VMFSOver the course of past week I was asked a couple of storage related questions in regards to VMFS volumes and LUN partitions. The topic of the questions were based on something that folks with experience, and knowledge of VMware virtualization platforms are aware about. The questions were focused VMFS volumes and how they work, and the reason as why is not a good practice to create multiple VMFS volumes in a LUN that has been partitioned.  I wanted to take a moment and try to explain it as simple as I can so here is my take on why we don’t want to use multiple VMFS volumes per LUN.  I hope it’s something that can be of help.

VMware’s vStorage VMFS is a clustered file system that is shared among many servers – all or any of which could be writing to a shared LUN.  So the access to the LUN’s (which by the way is a single partition) needs to control for certain important functions.

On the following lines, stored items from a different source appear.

end Literature.Geometry.Riemannian

end
/-- **Integrability of the Perron integrand on `Re s = σ`, `σ₁ + ε ≤ σ ≤ 2`** (under
`ZerosRealPartLE q σ₁`, `σ₁ ≥ 1/2`), with the explicit majorant
`‖Φ_x(σ + it)‖ ≤ 40 C φ(q)(1 + 1/ε)(log q + 1) x^{1+σ} (1 + |t|)^{-3/2}` off `t = 0`.
[cite: MontgomeryVaughan2007, §5.1 (5.19)] -/
theorem integrable_Phi {σ₁ : ℝ} (hσ₁ : 1 / 2 ≤ σ₁) (hZ : ZerosRealPartLE q σ₁) (a : ZMod q)
    {x : ℝ} (hx : 0 < x) {ε σ : ℝ} (hε : 0 < ε) (hσ : σ₁ + ε ≤ σ) (hσ2 : σ ≤ 2) :
    Integrable fun t : ℝ ↦ ClassicalPsiData.Phi (Faux a) x (σ + t * I) := by
  obtain ⟨C, hC0, hC⟩ := norm_Faux_le
  have hσ₁σ : σ₁ < σ := by linarith
  set K : ℝ := x ^ (1 + σ) * (C * q.totient * (1 + 1 / ε) * (5 * (Real.log q + 1))) * 8 with hK
  refine (integrable_one_add_abs_rpow.const_mul K).mono'
    (continuous_Phi_line hσ₁ hZ a hx hσ₁σ).aestronglyMeasurable ?_
  -- the bound holds for `t ≠ 0` (at `t = 0` the point `s = σ` might be the pole `s = 1`)
  have hae : ∀ᵐ t : ℝ, t ≠ (0 : ℝ) := by
    have : ({0}ᶜ : Set ℝ) ∈ ae (volume : Measure ℝ) := by
      rw [compl_mem_ae_iff, Real.volume_singleton]
    exact this
  filter_upwards [hae] with t ht
  have hs1 : (σ : ℂ) + t * I ≠ 1 := by
    intro h
    have := congrArg Complex.im h
    simp at this
    exact ht this
  have hF := hC q a σ₁ hσ₁ hZ ε hε (σ + t * I) (by simpa using hσ) (by simpa using hσ2) hs1
  simp only [add_im, ofReal_im, mul_im, ofReal_re, I_im, mul_one, I_re, mul_zero, add_zero,
    zero_add] at hF
  have hlogq : 0 ≤ Real.log q := Real.log_natCast_nonneg q
  have hφ0 : (0 : ℝ) ≤ q.totient := Nat.cast_nonneg _
  have hker := ClassicalPsiData.norm_kernel_le_four_div (σ := σ) (by linarith) t
  rw [ClassicalPsiData.norm_Phi_eq _ hx]
  simp only [add_re, ofReal_re, mul_re, I_re, mul_zero, ofReal_im, I_im, mul_one, sub_self,
    add_zero]
  have hell := ell_le_mul_rpow q t
  have hw := kernel_weight_le t
  have hxpos : 0 < x ^ (1 + σ) := Real.rpow_pos_of_pos hx _
  calc x ^ (1 + σ) * ‖Faux a (σ + t * I)‖ * ‖ClassicalPsiData.kernel (σ + t * I)‖
      ≤ x ^ (1 + σ) * (C * q.totient * (1 + 1 / ε) * (5 * (Real.log q + 1) * (1 + |t|) ^ (1 / 2 : ℝ))) *
          (4 * (1 + t ^ 2)⁻¹) := by
        gcongr
        exact hF.trans (mul_le_mul_of_nonneg_left hell (by positivity))
    _ = x ^ (1 + σ) * (C * q.totient * (1 + 1 / ε) * (5 * (Real.log q + 1))) *
          (4 * (1 + t ^ 2)⁻¹ * (1 + |t|) ^ (1 / 2 : ℝ)) := by ring
    _ ≤ x ^ (1 + σ) * (C * q.totient * (1 + 1 / ε) * (5 * (Real.log q + 1))) *
          (8 * (1 + |t|) ^ (-(3 / 2 : ℝ))) := by gcongr
    _ = K * (1 + |t|) ^ (-(3 / 2 : ℝ)) := by rw [hK]; ring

Another important function is that an ESX server powering on a VM.  There can’t be confusion about which ESX server is running a VM because only that ESX server can write to the VM’s files (or else the VM files might get corrupted.  SO we LOCK the entire LUN (datastore) (which is usually 1 partition) when we startup a VM.  VMFS makes a note in the VMFS metadata to indicate which ESX server has that VM running (locked) or as we say the VM is “registered” on that ESX Server.

Another important function is allocating space.  When we allocate a block on VMFS we can’t have confusion about whether the block is allocated or not – so we lock the entire LUN .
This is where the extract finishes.